10. An electronic device, comprising:
at least one processing unit; and
at least one memory coupled to the at least one processing unit and storing instructions executable by the at least one processing unit, the instructions, upon execution by the at least one processing unit, causing the electronic device to perform actions comprising:
determining a set of music materials from a music material library based on semantic information of a video content;
determining motion information of a video content based on a difference between a set of frames of the video content; and
obtaining a music content generated based on the set of music materials and the motion information, wherein a structure of the music content matches with the motion information of the video content.
11. The electronic device of claim 10, wherein determining a set of music materials from a music material library based on semantic information of a video content comprises:
determining a first semantic feature of the video content using a video encoder; and
determining the set of music materials from the music material library based on a comparison between the first semantic feature and a second semantic feature of a music material in the music material library.
12. The electronic device of claim 11, wherein the second semantic feature is generated using a music encoder, and the video encoder and the music encoder are jointly trained through the following process:
obtaining a plurality of training pairs, each training pair comprising a video sample and a corresponding music sample;
generating a training video feature of the video sample and a training music feature of the corresponding music sample;
determining a contrastive loss based on the training video feature and the training music feature; and
jointly training the video encoder and the music encoder based on the contrastive loss.
13. The electronic device of claim 11, wherein the first sematic feature is generated based on at least one of: visual embedding of the video content, or textual description information of the video content; and/or
wherein the second sematic feature is generated based on at least one of: audio embedding of the music content, or textual description information of the music content.
14. The electronic device of claim 10, wherein the structure of the music content indicates a distribution of energy of the music content, the energy indicating a variance intensity of the music content.
15. The electronic device of claim 10, wherein a correlation level between the variance intensity of the music content and a motion intensity indicated by the motion information is greater than a threshold.
16. The electronic device of claim 10, wherein obtaining a music content generated based on the set of music materials and the motion information comprises:
generating a target music structure based on the motion information of the video content; and
generating, according to the target music structure, the music content based on the set of candidate music materials.

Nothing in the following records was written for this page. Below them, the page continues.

import Literature.MathematicalPhysics.QuantumFieldTheory.Balaban1983to89.T4Hk163StripRate
import Literature.MathematicalPhysics.QuantumFieldTheory.Balaban1983to89.B5Hk163TorusHolderRate
import Literature.MathematicalPhysics.QuantumFieldTheory.Balaban1983to89.Beta.FluctuationProjection
import Summits.QuantumFields.BalabanUV.T4Continuum.Support.BalabanAveragedTowerModes

/-!
# `BalabanUV.Beta.GAN24.HkKingOneStep` — binder row G-an2-4 ∕ (CONV-C), route R7: THE ONE-STEP LAW OF BAŁABAN'S VECTOR MINIMISER
# `H_k` (B5 (1.63)) AT `U = 1` AGAINST KING'S BLOCK-PARENT MAP, IN KERNEL CURRENCY (decay × rate `η¹`) AND IN `sup → sup` CURRENCY —
# every torus, volume-uniform, constants functions of `d` alone; an ASSEMBLY BY NAME of the NE2 lane's strip rate
# `T4Hk163StripRate.torusKernel_G163_rate` with b05's kernel dictionary and gradient-kernel decay

NOT IN PRINT; OUR PROOF ATTEMPT (prover part P3 of row G-an2-4, fibre∕strip («Woodbury») lineage, gen 27; CRUX TEAM (2), ruling «YM
REDIRECT TOWARDS THE SUMMIT», 2026-08-21).  HONEST DEPENDENCY (cell records, verbatim): «continuum YM on T⁴ ⇐ BetaPertH ∧ nine spine
estimates (0/9 proved); BetaPertH ⇐ (D1) ∧ (D4) ∧ CAP+tail; G-an2-4 gates asym, D1 and NE2/3/4.»  HONEST FRAMING (cell contract, verbatim):
«discharging `BetaPertH` makes Bałaban's UV stability UNCONDITIONAL — a real constructive-QFT result; it is NOT the continuum limit and NOT
the Clay problem.»  ABSOLUTE RULE: nothing printed is a hypothesis; no `def … : Prop`, no sorry; [folklore] assembly over TREE objects BY NAME.

## The item

`beta/ROUTES-GAN24.md` v10 §2 «R7 (u) R7-OPEN-AND-NOBODY'S»: «(V-HALF) ≡ p3's INTERFACE REQUEST G-an2-4 (R7-HCONS) in sup form … no file
yet», and the located reading shared by leaf-04 g50 (INTENT 3 (iii)), idea-1 g9 ([IDEA1-G9-ADDENDUM]) and p2 g30 (INBOX l.8642): «(R7-HCONS) in
operator form ⟺ the sup → sup one-step rate of Bałaban's HARD minimiser `H_k = 𝒢Q*(Q𝒢Q*)⁻¹` on bounded unit-lattice fields = the `H_k`
constituent of (CONV-C) ITSELF».  THIS FILE proves that one-step rate, in the currency the consumer socket uses — KING's block-parent map
`x′ ↦ x` («When x′ ∈ T_{η′}, we denote by x that point in T_η for which x′ ∈ B^n(x)», [King1986] p. 664) — and in KERNEL currency with the
exponential decay, i.e. in the literal two-clause shape of the row's (CONV-C) for the constituent `H` at `U = 1`.

## The mechanism (three tree theorems, by name)

Write a fine point of level `n` as `n·y′ + a` (`B5Block118.bpt n M y′ a`, unit point `y′`, offset `a ∈ {0..n−1}^{d+1}`).  b05's dictionary
(`B5Hk163Torus.hker_bpt` + `gker_toT_eq_torusKernel`): the entry `H_n((n·y′+a, μ), (y, λ))` IS the torus kernel at `y′ − y` of the
fine-offset multiplier `G^{(n)}_a = Σ_l e^{i(p′+l)·a∕n} h_{l;μλ}` (`B5Hk163Decay.G163`) — §1.  Two levels `n ≤ m` at the SAME PHYSICAL OFFSET
(`a′·n = a·m`): the NE2 lane's `T4Hk163StripRate.torusKernel_G163_rate` (t4-ne2-p2 gen 5; King's §4 «successively replace each factor»
mechanism run on the complex zero-free strip, then b04's contour-shift engine) gives `CGe(d+1)∕n · periodConst · e^{−(κ₁₆₃∕(d+1))|y′−y|_T}` — §2.
KING's PARENT of the level-`RN` point `RN·y′ + a′` is the level-`N` point `N·y′ + ⌊a′∕R⌋` (`HkKingOneStepSup.par_bpt`), which is NOT at the same physical
position: the level-`RN` point at the parent's position is `RN·y′ + R⌊a′∕R⌋`, at most `R − 1` fine steps per direction away, INSIDE the same
block.  One fine step moves an `H_n` entry by `n⁻¹ ×` the GRADIENT kernel `dker` (`B5Hk163TorusHolder`), which decays with `d`-only constants
(`B5Hk163TorusHolderDecay.norm_dker_bpt_le`, `MD163`) — §3; so the displacement costs `(d+1)(R−1)∕(RN)·MD163·periodConst·e^{−κ…} ≤ (d+1)·MD163∕N·…`.
Sum: §4 **`norm_HkOp_king_sub_le`** `‖H_{RN}((RN·y′+a′,μ),(y,λ)) − H_N((N·y′+⌊a′∕R⌋,μ),(y,λ))‖ ≤ KH1(d)∕N · e^{−(κ₁₆₃(d+1)∕(d+1))|y′−y|_T}`,
`KH1 := (CGe + (d+1)·MD163)·periodConst` — with `B5Hk163Torus.norm_HkOp_le` (the `k`-uniform decay) this is the constituent `H` of (CONV-C) at
`U = 1` in BOTH clauses, rate `θ = L⁻¹` along `N = L^k`, EVERY torus, volume-uniform (`hk_king_two_clauses`).  The row sums, the
`sup → sup` law on bounded unit fields and the reading at an ARBITRARY fine point against `BalabanAveragedTowerModes.par` (the currency of the
lineage's `parT` sockets) are in the companion `HkKingOneStepSup`.

WHY THIS IS NOT the staircase residual: leaf-04 g50's `SoftColumnTwoLevel` ∕ p2 g30's located `RT′∂′ᴴ(J⊗1)𝒢Q*` concern the COMPONENTWISE
STAIRCASE injection, whose gauge defect `Π′D` is real (idea-1 (ρ2-P)); King's block-parent map is averaging-compatible (idea-1 R7 v10 (t4) «the
injection decides») and the (1.63) fibre route pays the in-block displacement with the gradient kernel instead of a gauge letter.

HONEST SCOPE.  [folklore] assembly BY NAME; `U = 1`; rate `η¹` (`θ = L⁻¹`; the half-spacing phases of (1.63) are first order — no `L⁻²` is
claimed for `H_k`); constants ours, crude, `d`-only; NOT (CONV-C) as a whole (the S1 chain list, the unit letters `Γ_u`∕`C^{(k)}` at general `U`,
(ρ5), S7 remain), NEVER «G-an2-4 closed», NOT NE2, NOT D1, NOT BetaPertH, NOT continuum, NOT Clay.  Locators (text only):
[Balaban1984PropagatorsI] (1.63) p. 28, p. 29 (properties of `H_kB`), p. 38 (analyticity method); [King1986] p. 664 (the pairing `x′ ↦ x`),
Prop. 3.8 (3.71) p. 664, §4 pp. 672–673 (mechanism).  Provenance: prover-b2b-balaban-gan24-p3-g27-0 (unit `b2b-balaban-gan24-p3`, gen 27), 2026-08-21.
-/

noncomputable section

17. The electronic device of claim 1, wherein obtaining a music content generated based on the set of music materials and the motion information comprises:
obtaining a set of candidate music contents generated based on a set of predetermined music structures; and
determining a target music content from the set of candidate music contents, wherein a structure of the target music content matches with the motion information of the video content.
18. The electronic device of claim 10, the actions further comprising:
adding the music content to the video content as a background music.
19. A non-transitory computer-readable storage medium, having a computer program stored thereon which, upon execution by an electronic device, causes the device to perform actions comprising:
determining a set of music materials from a music material library based on semantic information of a video content;
determining motion information of a video content based on a difference between a set of frames of the video content; and
obtaining a music content generated based on the set of music materials and the motion information, wherein a structure of the music content matches with the motion information of the video content.